Is (a+b)* and (ab)* same in finite automata?

The regular expressions $(a+b)^*$ and $(ab)^*$ represent languages according to the semantics of regular expressions. Formally, the language $L[r]$ corresponding to a regular expression $r$ is defined as follows:

• $L[\emptyset] = \emptyset$.
• $L[\epsilon] = \epsilon$.
• $L[\sigma] = \sigma$ for $\sigma \in \Sigma$.
• $L[r_1+r_2] = L[r_1] \cup L[r_2]$.
• $L[r_1r_2] = L[r_1] L[r_2]$, where $L_1 L_2 = \{ w_1w_2 : w_1 \in L_1, w_2 \in L_2 \}$.
• $L[r^*] = L[r]^*$, where $L^* = \bigcup_{n \geq 0} L^n$, and $L^n$ is defined recursively by $L^0 = \{\epsilon\}$ and $L^{n+1} = L^n L$.

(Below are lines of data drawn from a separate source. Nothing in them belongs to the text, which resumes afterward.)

/-! ### Chamber 1706, edge `5..17`: the generic two-row theorem (columns `c₃, c₅`) -/

/-- **Edge `5..17` (chamber 1706), rows `(a₀,a₁)` × columns `(c₃,c₅)` — generic two-row kill, sharp
residual test.**
For natural exponents `d₁,…,d₅` and the four integer multipliers `M₀..M₃` of the kept terms
`a₀c₃X^{d₃}, a₀c₅X^{d₅}, a₁c₃X^{d₁+d₃}, a₁c₅X^{d₁+d₅}` (products over the 9 killed exponents,
given as explicit hypotheses so that a numeric row discharges them by `norm_num`), all positive, with the
cell's signs on the kept terms and the sharp certificate `m ≥ 0 ∨ m² < 4δ²·(M₀M₃)(M₁M₂)` (`δ = d₁`, `g = d₅ − d₃`,
`m = (δ+g)M₀M₃ + (δ−g)M₁M₂`): the 13-term edge form has at most `10 < 12 = #terms − 1` positive roots counted with
multiplicity. [folklore] -/
theorem countP_posRoots_zp_5_17_le_of_cert35 (d₁ d₂ d₃ d₄ d₅ : ℕ) (M₀ M₁ M₂ M₃ : ℝ)
    (hM₀ : M₀ = ((d₃ : ℝ) - ((2 * d₂ : ℕ) : ℝ)) * ((d₃ : ℝ) - ((d₂ + d₃ : ℕ) : ℝ)) *
        ((d₃ : ℝ) - ((2 * d₃ : ℕ) : ℝ)) * ((d₃ : ℝ) - (d₄ : ℝ)) * ((d₃ : ℝ) - ((d₁ + d₄ : ℕ) : ℝ)) *
        ((d₃ : ℝ) - ((d₂ + d₄ : ℕ) : ℝ)) * ((d₃ : ℝ) - ((d₃ + d₄ : ℕ) : ℝ)) * ((d₃ : ℝ) - ((d₂ + d₅ : ℕ) : ℝ)) *
        ((d₃ : ℝ) - ((2 * d₄ : ℕ) : ℝ)))
    (hM₁ : M₁ = ((d₅ : ℝ) - ((2 * d₂ : ℕ) : ℝ)) * ((d₅ : ℝ) - ((d₂ + d₃ : ℕ) : ℝ)) *
        ((d₅ : ℝ) - ((2 * d₃ : ℕ) : ℝ)) * ((d₅ : ℝ) - (d₄ : ℝ)) * ((d₅ : ℝ) - ((d₁ + d₄ : ℕ) : ℝ)) *
        ((d₅ : ℝ) - ((d₂ + d₄ : ℕ) : ℝ)) * ((d₅ : ℝ) - ((d₃ + d₄ : ℕ) : ℝ)) * ((d₅ : ℝ) - ((d₂ + d₅ : ℕ) : ℝ)) *
        ((d₅ : ℝ) - ((2 * d₄ : ℕ) : ℝ)))
    (hM₂ : M₂ = (((d₁ + d₃ : ℕ) : ℝ) - ((2 * d₂ : ℕ) : ℝ)) * (((d₁ + d₃ : ℕ) : ℝ) - ((d₂ + d₃ : ℕ) : ℝ)) *
        (((d₁ + d₃ : ℕ) : ℝ) - ((2 * d₃ : ℕ) : ℝ)) * (((d₁ + d₃ : ℕ) : ℝ) - (d₄ : ℝ)) *
        (((d₁ + d₃ : ℕ) : ℝ) - ((d₁ + d₄ : ℕ) : ℝ)) * (((d₁ + d₃ : ℕ) : ℝ) - ((d₂ + d₄ : ℕ) : ℝ)) *
        (((d₁ + d₃ : ℕ) : ℝ) - ((d₃ + d₄ : ℕ) : ℝ)) * (((d₁ + d₃ : ℕ) : ℝ) - ((d₂ + d₅ : ℕ) : ℝ)) *
        (((d₁ + d₃ : ℕ) : ℝ) - ((2 * d₄ : ℕ) : ℝ)))
    (hM₃ : M₃ = (((d₁ + d₅ : ℕ) : ℝ) - ((2 * d₂ : ℕ) : ℝ)) * (((d₁ + d₅ : ℕ) : ℝ) - ((d₂ + d₃ : ℕ) : ℝ)) *
        (((d₁ + d₅ : ℕ) : ℝ) - ((2 * d₃ : ℕ) : ℝ)) * (((d₁ + d₅ : ℕ) : ℝ) - (d₄ : ℝ)) *
        (((d₁ + d₅ : ℕ) : ℝ) - ((d₁ + d₄ : ℕ) : ℝ)) * (((d₁ + d₅ : ℕ) : ℝ) - ((d₂ + d₄ : ℕ) : ℝ)) *
        (((d₁ + d₅ : ℕ) : ℝ) - ((d₃ + d₄ : ℕ) : ℝ)) * (((d₁ + d₅ : ℕ) : ℝ) - ((d₂ + d₅ : ℕ) : ℝ)) *
        (((d₁ + d₅ : ℕ) : ℝ) - ((2 * d₄ : ℕ) : ℝ)))
    (hd₁ : 0 < d₁) (hjk : d₃ < d₅) (h₀ : 0 < M₀) (h₁ : 0 < M₁) (h₂ : 0 < M₂) (h₃ : 0 < M₃)
    (hcert : 0 ≤ ((d₁ : ℝ) + ((d₅ : ℝ) - (d₃ : ℝ))) * (M₀ * M₃) + ((d₁ : ℝ) - ((d₅ : ℝ) - (d₃ : ℝ))) * (M₁ * M₂) ∨
      (((d₁ : ℝ) + ((d₅ : ℝ) - (d₃ : ℝ))) * (M₀ * M₃) + ((d₁ : ℝ) - ((d₅ : ℝ) - (d₃ : ℝ))) * (M₁ * M₂)) ^ 2
        < 4 * (d₁ : ℝ) ^ 2 * (M₀ * M₃) * (M₁ * M₂))
    (a₀ a₁ a₂ c₃ c₄ c₅ b₂ b₃ b₄ : ℝ) (s₀₃ : 0 < a₀ * c₃) (s₀₅ : 0 < a₀ * c₅) (s₁₃ : a₁ * c₃ < 0)
    (s₁₅ : a₁ * c₅ < 0) :
    (((C a₀ + C a₁ * X ^ d₁ + C a₂ * X ^ d₂)
          * (C c₃ * X ^ d₃ + C c₄ * X ^ d₄ + C c₅ * X ^ d₅)
        - (C b₂ * X ^ d₂ + C b₃ * X ^ d₃ + C b₄ * X ^ d₄) ^ 2 : ℝ[X]).roots.countP
      (fun x => 0 < x)) ≤ 10 := by
  classical
  set e : ℕ → ℕ := fun t => match t with
    | 0 => d₃ | 1 => d₅ | 2 => d₁ + d₃ | 3 => d₁ + d₅ | 4 => 2 * d₂ | 5 => d₂ + d₃ | 6 => 2 * d₃
    | 7 => d₄ | 8 => d₁ + d₄ | 9 => d₂ + d₄ | 10 => d₃ + d₄ | 11 => d₂ + d₅ | 12 => 2 * d₄ | _ => 0 with he
  set c : ℕ → ℝ := fun t => match t with
    | 0 => a₀ * c₃ | 1 => a₀ * c₅ | 2 => a₁ * c₃ | 3 => a₁ * c₅ | 4 => -(b₂ ^ 2)
    | 5 => a₂ * c₃ - (b₂ * b₃ + b₂ * b₃) | 6 => -(b₃ ^ 2) | 7 => a₀ * c₄ | 8 => a₁ * c₄
    | 9 => a₂ * c₄ - (b₂ * b₄ + b₂ * b₄) | 10 => -((b₃ * b₄ + b₃ * b₄)) | 11 => a₂ * c₅
    | 12 => -(b₄ ^ 2) | _ => 0 with hc
  have hF : ((C a₀ + C a₁ * X ^ d₁ + C a₂ * X ^ d₂)
          * (C c₃ * X ^ d₃ + C c₄ * X ^ d₄ + C c₅ * X ^ d₅)
        - (C b₂ * X ^ d₂ + C b₃ * X ^ d₃ + C b₄ * X ^ d₄) ^ 2 : ℝ[X])
      = ∑ t ∈ range 13, C (c t) * X ^ (e t) := by
    simp only [Finset.sum_range_succ, Finset.sum_range_zero, zero_add, he, hc, map_mul, map_neg,
      map_pow, map_add, map_sub, pow_add, two_mul]
    ring
  rw [hF]
  clear hF
  have step := countP_posRoots_le_countP_twists 13 e c (Ico 4 13)
  have hcard : (Ico 4 13).card = 9 := by simp
  rw [hcard] at step
  obtain ⟨M, hM⟩ : ∃ M : ℕ → ℝ, ∀ t, M t = ∏ u ∈ Ico 4 13, ((e t : ℝ) - e u) := ⟨_, fun _ => rfl⟩
  have hres : (∑ t ∈ range 13, C (c t * ∏ u ∈ Ico 4 13, ((e t : ℝ) - e u)) * X ^ (e t) : ℝ[X])
      = C (c 0 * M 0) * X ^ (e 0) + C (c 1 * M 1) * X ^ (e 1) + C (c 2 * M 2) * X ^ (e 2)
        + C (c 3 * M 3) * X ^ (e 3) := by
    rw [Finset.range_eq_Ico, ← Finset.sum_Ico_consecutive _ (show 0 ≤ 4 by norm_num) (show 4 ≤ 13 by norm_num)]
    have hz : (∑ t ∈ Ico 4 13, C (c t * ∏ u ∈ Ico 4 13, ((e t : ℝ) - e u)) * X ^ (e t) : ℝ[X]) = 0 := by
      refine Finset.sum_eq_zero fun t ht => ?_
      rw [Finset.prod_eq_zero ht (sub_self _), mul_zero, map_zero, zero_mul]
    rw [hz, add_zero, Nat.Ico_zero_eq_range]
    simp only [Finset.sum_range_succ, Finset.sum_range_zero, zero_add, ← hM]
  rw [hres] at step
  clear hres
  have e0 : e 0 = d₃ := rfl
  have e1 : e 1 = d₅ := rfl
  have e2 : e 2 = d₁ + d₃ := rfl
  have e3 : e 3 = d₁ + d₅ := rfl
  have c0 : c 0 = a₀ * c₃ := rfl
  have c1 : c 1 = a₀ * c₅ := rfl
  have c2 : c 2 = a₁ * c₃ := rfl
  have c3 : c 3 = a₁ * c₅ := rfl
  rw [e0, e1, e2, e3, c0, c1, c2, c3] at step
  have unroll : ∀ t, M t = ((e t : ℝ) - e 4) * ((e t : ℝ) - e 5) * ((e t : ℝ) - e 6) * ((e t : ℝ) - e 7) *
      ((e t : ℝ) - e 8) * ((e t : ℝ) - e 9) * ((e t : ℝ) - e 10) * ((e t : ℝ) - e 11) * ((e t : ℝ) - e 12) := by
    intro t
    rw [hM, Finset.prod_Ico_eq_prod_range]
    simp only [show (13 : ℕ) - 4 = 9 by norm_num, Finset.prod_range_succ, Finset.prod_range_zero, one_mul,
      Nat.reduceAdd]
  have e4 : e 4 = 2 * d₂ := rfl
  have e5 : e 5 = d₂ + d₃ := rfl
  have e6 : e 6 = 2 * d₃ := rfl
  have e7 : e 7 = d₄ := rfl
  have e8 : e 8 = d₁ + d₄ := rfl
  have e9 : e 9 = d₂ + d₄ := rfl
  have e10 : e 10 = d₃ + d₄ := rfl
  have e11 : e 11 = d₂ + d₅ := rfl
  have e12 : e 12 = 2 * d₄ := rfl
  have hM0' : M 0 = M₀ := by
    rw [hM₀, unroll, e0, e4, e5, e6, e7, e8, e9, e10, e11, e12]
  have hM1' : M 1 = M₁ := by
    rw [hM₁, unroll, e1, e4, e5, e6, e7, e8, e9, e10, e11, e12]
  have hM2' : M 2 = M₂ := by
    rw [hM₂, unroll, e2, e4, e5, e6, e7, e8, e9, e10, e11, e12]
  have hM3' : M 3 = M₃ := by
    rw [hM₃, unroll, e3, e4, e5, e6, e7, e8, e9, e10, e11, e12]
  have hA : 0 < a₀ * c₃ * M 0 := by rw [hM0']; exact mul_pos s₀₃ h₀
  have hB : 0 < a₀ * c₅ * M 1 := by rw [hM1']; exact mul_pos s₀₅ h₁
  have hC : a₁ * c₃ * M 2 < 0 := by rw [hM2']; exact mul_neg_of_neg_of_pos s₁₃ h₂
  have hD : a₁ * c₅ * M 3 < 0 := by rw [hM3']; exact mul_neg_of_neg_of_pos s₁₅ h₃
  have hκ : 0 < a₀ * c₅ * -(a₁ * c₃) := mul_pos s₀₅ (neg_pos.2 s₁₃)
  have hg : (((d₅ - d₃ : ℕ) : ℝ)) = (d₅ : ℝ) - (d₃ : ℝ) := by push_cast [hjk.le]; ring
  have iAD : (a₀ * c₃ * M 0 * -(a₁ * c₅ * M 3)) = (a₀ * c₅ * -(a₁ * c₃)) * (M₀ * M₃) := by
    rw [hM0', hM3']; ring
  have iBC : (a₀ * c₅ * M 1 * -(a₁ * c₃ * M 2)) = (a₀ * c₅ * -(a₁ * c₃)) * (M₁ * M₂) := by
    rw [hM1', hM2']; ring
  have hdisc : 0 ≤ ((d₁ : ℝ) + ((d₅ - d₃ : ℕ) : ℝ)) * (a₀ * c₃ * M 0 * -(a₁ * c₅ * M 3))
        + ((d₁ : ℝ) - ((d₅ - d₃ : ℕ) : ℝ)) * (a₀ * c₅ * M 1 * -(a₁ * c₃ * M 2)) ∨
      (((d₁ : ℝ) + ((d₅ - d₃ : ℕ) : ℝ)) * (a₀ * c₃ * M 0 * -(a₁ * c₅ * M 3))
          + ((d₁ : ℝ) - ((d₅ - d₃ : ℕ) : ℝ)) * (a₀ * c₅ * M 1 * -(a₁ * c₃ * M 2))) ^ 2
        < 4 * (d₁ : ℝ) ^ 2 * (a₀ * c₃ * M 0 * -(a₁ * c₅ * M 3)) * (a₀ * c₅ * M 1 * -(a₁ * c₃ * M 2)) := by
    rw [iAD, iBC, hg]
    set κ := a₀ * c₅ * -(a₁ * c₃) with hκdef
    set md := ((d₁ : ℝ) + ((d₅ : ℝ) - (d₃ : ℝ))) * (M₀ * M₃) + ((d₁ : ℝ) - ((d₅ : ℝ) - (d₃ : ℝ))) * (M₁ * M₂)
      with hmd
    have i1 : ((d₁ : ℝ) + ((d₅ : ℝ) - (d₃ : ℝ))) * (κ * (M₀ * M₃))
        + ((d₁ : ℝ) - ((d₅ : ℝ) - (d₃ : ℝ))) * (κ * (M₁ * M₂)) = κ * md := by
      rw [hmd]; ring
    have i2 : 4 * (d₁ : ℝ) ^ 2 * (κ * (M₀ * M₃)) * (κ * (M₁ * M₂))
        = κ ^ 2 * (4 * (d₁ : ℝ) ^ 2 * (M₀ * M₃) * (M₁ * M₂)) := by
      ring
    rw [i1, i2]
    rcases hcert with h | h
    · exact Or.inl (mul_nonneg hκ.le h)
    · right
      rw [mul_pow]
      exact mul_lt_mul_of_pos_left h (pow_pos hκ 2)
  have tet : ((C (a₀ * c₃ * M 0) * X ^ d₃ + C (a₀ * c₅ * M 1) * X ^ d₅ + C (a₁ * c₃ * M 2) * X ^ (d₁ + d₃)
      + C (a₁ * c₅ * M 3) * X ^ (d₁ + d₅) : ℝ[X]).roots.countP (fun x => 0 < x)) ≤ 1 :=
    countP_posRoots_tetranomial_le_one_of_disc _ _ _ _ hA hB hC hD (g := d₅ - d₃) (δ := d₁)
      hd₁ (Nat.add_sub_of_le hjk.le).symm (Nat.add_comm _ _)
      (by rw [Nat.add_sub_of_le hjk.le, Nat.add_comm]) hdisc
  exact (step.trans (Nat.add_le_add_right tet _)).trans (by norm_num)

end Summit.ValiantsHypothesis.ValiantsHypothesis.Theorems.LacunarySymmetroidMatrixDescartes.Census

Two languages over the same alphabet are equal if they are equal as sets, that is, if they contain the same words. In your case, you haven't specified the underlying alphabet $\Sigma$, so I'm assuming that $\Sigma = \{a,b\}$.

Now that you have all the definitions, you can check for yourself whether $L[(a+b)^*]$ equals $L[(ab)^*]$.

No, $(ab)^*=\{\epsilon,ab,abab,abababa\cdots\}$. The length is always even.

No, they are not equal but (a+b)* and (a*b*)* are equal.